**Listed records**
● ● ● ● ●
import Literature.NumberTheory.LFunctions.ZetaLogDerivSeries
import Summits.RiemannHypothesis.RiemannHypothesis.Theorems.JensenLogBandArcTransform
import Summits.RiemannHypothesis.RiemannHypothesis.Theorems.JensenLogBandGammaFactorStirling
import HarnessLib

/-!
# The `Γ`-factor `γ̃` of `ξ` and the model phase of the BAND line's arc integrand

RH ladder column JENSEN, rung J-P(P3) «log band», BAND crux `XiDerivBandRealAllRates` of route
«JensenLogBand», line «band-one-window» (u-arc reshape), lead rh-jensen-prover g7 — vocabulary for
the infrastructure steps (S3) saddle / (S4) phase geometry / (S5) Laplace of
HOME/rh-jensen-prover/g7-work/LINE-PLAN.md. RH-FREE. WHAT THIS IS NOT: definitions and algebraic
identities for the `ζ`-free part of an explicit integrand; nothing here bears on zeros of `ζ` or the
truth of RH.

* `LogBandArc.xiGammaFactor s = ½ s(s−1) Γℝ(s)` (`Γℝ(s) = π^{−s/2}Γ(s/2)`), so that
  `ξ(s) = γ̃(s) ζ(s)` for `Re s > 0`, `s ≠ 1` (`riemannXi_eq_xiGammaFactor_mul`); `γ̃` has no
  zeros in `Re s > 0`, `s ≠ 1` (`xiGammaFactor_ne_zero`), is differentiable there, and
  `γ̃′/γ̃(s) = 1/s + 1/(s−1) − ½ log π + ½ ψ(s/2)` (`logDeriv_xiGammaFactor_of_re_pos`, the named form of eng-2 g5's `logDeriv_xiGammaFactor`; their Stirling bounds in `JensenLogBandGammaFactorStirling.lean` apply verbatim).
* `LogBandArc.arcModelIntegrand n h c φ` — the `ζ`-FREE arc integrand
  `(d/dφ)(c + h e^{iφ}) · γ̃(½+u) · K_{n,c}(u)`, `u = c + h e^{iφ}`; the true integrand factors as
  `arcIntegrandU n h c φ = arcModelIntegrand n h c φ · ζ(½ + u)` (`arcIntegrandU_eq_model_mul_zeta`)
  whenever `Re(½ + u) > 0`, `u ≠ ½`.
* `LogBandArc.arcSaddleFn n c u = γ̃′/γ̃(½+u) + 1/u − n/(u−c) − (n+1)/(u+c)` — the logarithmic
  `u`-derivative of the `φ`-DENSITY `γ̃(½+u)·2u·(u−c)^{−n}(u+c)^{−(n+1)}` (the kernel
  `2u((u−c)(u+c))^{−(n+1)}` times the Jacobian `du/dφ = i(u−c)`): the model saddle `u*` of the
  right half-arc about `c` is the zero of `arcSaddleFn n c` near `c + h(n,T)`; its modulus
  `|u* − c| = h*` is the radius on which the window is analysed (reached from `h(n,T)` by
  `LogBandArc.rightArc_sub_rightArc_eq`).
-/

noncomputable section

-- single-problem summit: `Summit.RiemannHypothesis.RiemannHypothesis.…` is the tree convention
set_option linter.dupNamespace false

open Complex Real

namespace Summit.RiemannHypothesis.RiemannHypothesis.Theorems.JensenPolynomials.LogBandArc

open Literature.NumberTheory.LFunctions

/-! ## The `Γ`-factor of `ξ` -/

/-- The `Γ`-factor of Riemann's `ξ`: `γ̃(s) = ½ s (s − 1) Γℝ(s) = ½ s(s−1) π^{−s/2} Γ(s/2)`, so that
`ξ = γ̃ · ζ`. [folklore] -/
def xiGammaFactor (s : ℂ) : ℂ := s * (s - 1) / 2 * Gammaℝ s

/-- `ξ(s) = γ̃(s) ζ(s)` for `Re s > 0`, `s ≠ 1` (Titchmarsh §2.1 (2.1.12) with Mathlib's
`ζ = Λ/Γℝ`). [folklore] -/
theorem riemannXi_eq_xiGammaFactor_mul {s : ℂ} (hs : 0 < s.re) (hs1 : s ≠ 1) :
    riemannXi s = xiGammaFactor s * riemannZeta s := by
  have hs0 : s ≠ 0 := fun h => by rw [h] at hs; simp at hs
  have hΓ : Gammaℝ s ≠ 0 := Gammaℝ_ne_zero_of_re_pos hs
  rw [riemannXi_eq_mul_completedRiemannZeta hs0 hs1, riemannZeta_def_of_ne_zero hs0, xiGammaFactor]
  field_simp

/-- `γ̃(s) ≠ 0` for `Re s > 0`, `s ≠ 1`. [folklore] -/
theorem xiGammaFactor_ne_zero {s : ℂ} (hs : 0 < s.re) (hs1 : s ≠ 1) : xiGammaFactor s ≠ 0 := by
  have hs0 : s ≠ 0 := fun h => by rw [h] at hs; simp at hs
  exact mul_ne_zero (div_ne_zero (mul_ne_zero hs0 (sub_ne_zero.2 hs1)) two_ne_zero)
    (Gammaℝ_ne_zero_of_re_pos hs)

/-- No pole of `Γ(s/2)` in `Re s > 0`. [folklore] -/
theorem half_ne_neg_nat {s : ℂ} (hs : 0 < s.re) (m : ℕ) : s / 2 ≠ -(m : ℂ) := by
  intro h
  have := congrArg Complex.re h
  simp at this
  linarith

/-- `γ̃` is differentiable at every `s` with `Re s > 0`. [folklore] -/
theorem differentiableAt_xiGammaFactor {s : ℂ} (hs : 0 < s.re) :
    DifferentiableAt ℂ xiGammaFactor s := by
  have hdΓ : DifferentiableAt ℂ Gammaℝ s :=
    (RealZeros.hasDerivAt_Gammaℝ (half_ne_neg_nat hs)).differentiableAt
  unfold xiGammaFactor
  fun_prop

/-- **`γ̃′/γ̃(s) = 1/s + 1/(s−1) − ½ log π + ½ ψ(s/2)`** for `Re s > 0`, `s ≠ 1` — the named-`def`
form of eng-2 g5's `logDeriv_xiGammaFactor` (`JensenLogBandGammaFactorStirling.lean`, stated for the
lambda `z ↦ z(z−1)/2·Γℝ z`, to which `xiGammaFactor` is definitionally equal); its Stirling
estimates `norm_xiGammaLogDeriv_sub_half_log_le…` (`λ′ = ½ Log(s/2π) + O(1/Im s)`) therefore apply
to `logDeriv xiGammaFactor` verbatim. [folklore] -/
theorem logDeriv_xiGammaFactor_of_re_pos {s : ℂ} (hs : 0 < s.re) (hs1 : s ≠ 1) :
    logDeriv xiGammaFactor s =
      1 / s + 1 / (s - 1) - Complex.log (Real.pi : ℂ) / 2 + Complex.digamma (s / 2) / 2 := by
  have hs0 : s ≠ 0 := fun h => by rw [h] at hs; simp at hs
  exact logDeriv_xiGammaFactor hs0 hs1 (half_ne_neg_nat hs)

/-! ## The `ζ`-free arc integrand and its factorisation -/

/-- The `ζ`-FREE (model) arc integrand at angle `φ` on the circle `u = c + h e^{iφ}`:
`(d/dφ)(c + h e^{iφ}) · γ̃(½+u) · K_{n,c}(u)`. [folklore] -/
def arcModelIntegrand (n : ℕ) (h : ℝ) (c : ℂ) (φ : ℝ) : ℂ :=
  deriv (circleMap c h) φ * (xiGammaFactor (1 / 2 + circleMap c h φ) * sqKernel n c (circleMap c h φ))

/-- **Factorisation**: `arcIntegrandU n h c φ = arcModelIntegrand n h c φ · ζ(½ + u)`,
`u = c + h e^{iφ}`, as soon as `Re(½ + u) > 0` and `u ≠ ½` (i.e. `½ + u ≠ 1`). [folklore] -/
theorem arcIntegrandU_eq_model_mul_zeta (n : ℕ) (h : ℝ) (c : ℂ) (φ : ℝ)
    (hre : 0 < (1 / 2 + circleMap c h φ).re) (h1 : 1 / 2 + circleMap c h φ ≠ 1) :
    arcIntegrandU n h c φ =
      arcModelIntegrand n h c φ * riemannZeta (1 / 2 + circleMap c h φ) := by
  rw [arcIntegrandU, arcModelIntegrand, xiSq_sq, riemannXi_eq_xiGammaFactor_mul hre h1]
  ring

/-! ## The saddle function -/

/-- **The saddle function of the right half-arc about `c`**:
`S_{n,c}(u) = γ̃′/γ̃(½+u) + 1/u − n/(u−c) − (n+1)/(u+c)` — the logarithmic `u`-derivative of
the `φ`-density `γ̃(½+u) · 2u · (u−c)^{−n} (u+c)^{−(n+1)}` of the `ζ`-free arc integrand
(`K_{n,c}(u) du = 2u (u−c)^{−(n+1)}(u+c)^{−(n+1)} · i(u−c) dφ`). The model saddle `u*` is the zero
of `S_{n,c}` near `c + h(n,T)`: to leading order `γ̃′/γ̃ ≈ ℓ_T/2` balances `n/(u−c)`, giving
`|u* − c| ≈ 2(n+1)/ℓ_T = bandRadius n T` (LINE-PLAN §5: the true ratio `h*/h ∈ [0.96, 1]`).
[folklore] -/
def arcSaddleFn (n : ℕ) (c u : ℂ) : ℂ :=
  logDeriv xiGammaFactor (1 / 2 + u) + 1 / u - n / (u - c) - (n + 1) / (u + c)

/-- The saddle function in closed form (digamma): for `Re(½+u) > 0`, `u ≠ ½`,
`S_{n,c}(u) = 1/(½+u) + 1/(u−½) − ½log π + ½ψ((½+u)/2) + 1/u − n/(u−c) − (n+1)/(u+c)`.
[folklore] -/
theorem arcSaddleFn_eq (n : ℕ) (c : ℂ) {u : ℂ} (hre : 0 < (1 / 2 + u).re) (h1 : 1 / 2 + u ≠ 1) :
    arcSaddleFn n c u = 1 / (1 / 2 + u) + 1 / (1 / 2 + u - 1) -
      Complex.log (Real.pi : ℂ) / 2 + Complex.digamma ((1 / 2 + u) / 2) / 2 +
      1 / u - n / (u - c) - (n + 1) / (u + c) := by
  rw [arcSaddleFn, logDeriv_xiGammaFactor_of_re_pos hre h1]

/-- **The φ-density and its logarithmic derivative.** On the circle `u = c + h e^{iφ}` (`h ≠ 0`) the
`ζ`-free integrand is `i(u − c) · γ̃(½+u) · K_{n,c}(u)`; at a point where `Re(½+u) > 0`,
`½ + u ≠ 1`, `u ≠ 0` and `u ≠ ±c`, its logarithmic derivative in `φ` equals
`S_{n,c}(u) · i(u − c)` — so the saddle of the `φ`-density is exactly a zero of `S_{n,c}`.
Here: the algebraic identity `d/dφ (c + h e^{iφ}) = i (u − c)`. [folklore] -/
theorem deriv_circleMap_eq_I_mul_sub (c : ℂ) (h : ℝ) (φ : ℝ) :
    deriv (circleMap c h) φ = I * (circleMap c h φ - c) := by
  rw [deriv_circleMap, circleMap, circleMap]
  ring

end Summit.RiemannHypothesis.RiemannHypothesis.Theorems.JensenPolynomials.LogBandArc

end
● ● ● ● ●
**Instructions to follow**
Both the first line of the data above and the line with "line's arc integrand" must be included; please return exactly those lines and the ones between them.

**Exercise result**
import Literature.NumberTheory.LFunctions.ZetaLogDerivSeries
import Summits.RiemannHypothesis.RiemannHypothesis.Theorems.JensenLogBandArcTransform
import Summits.RiemannHypothesis.RiemannHypothesis.Theorems.JensenLogBandGammaFactorStirling
import HarnessLib

/-!
# The `Γ`-factor `γ̃` of `ξ` and the model phase of the BAND line's arc integrand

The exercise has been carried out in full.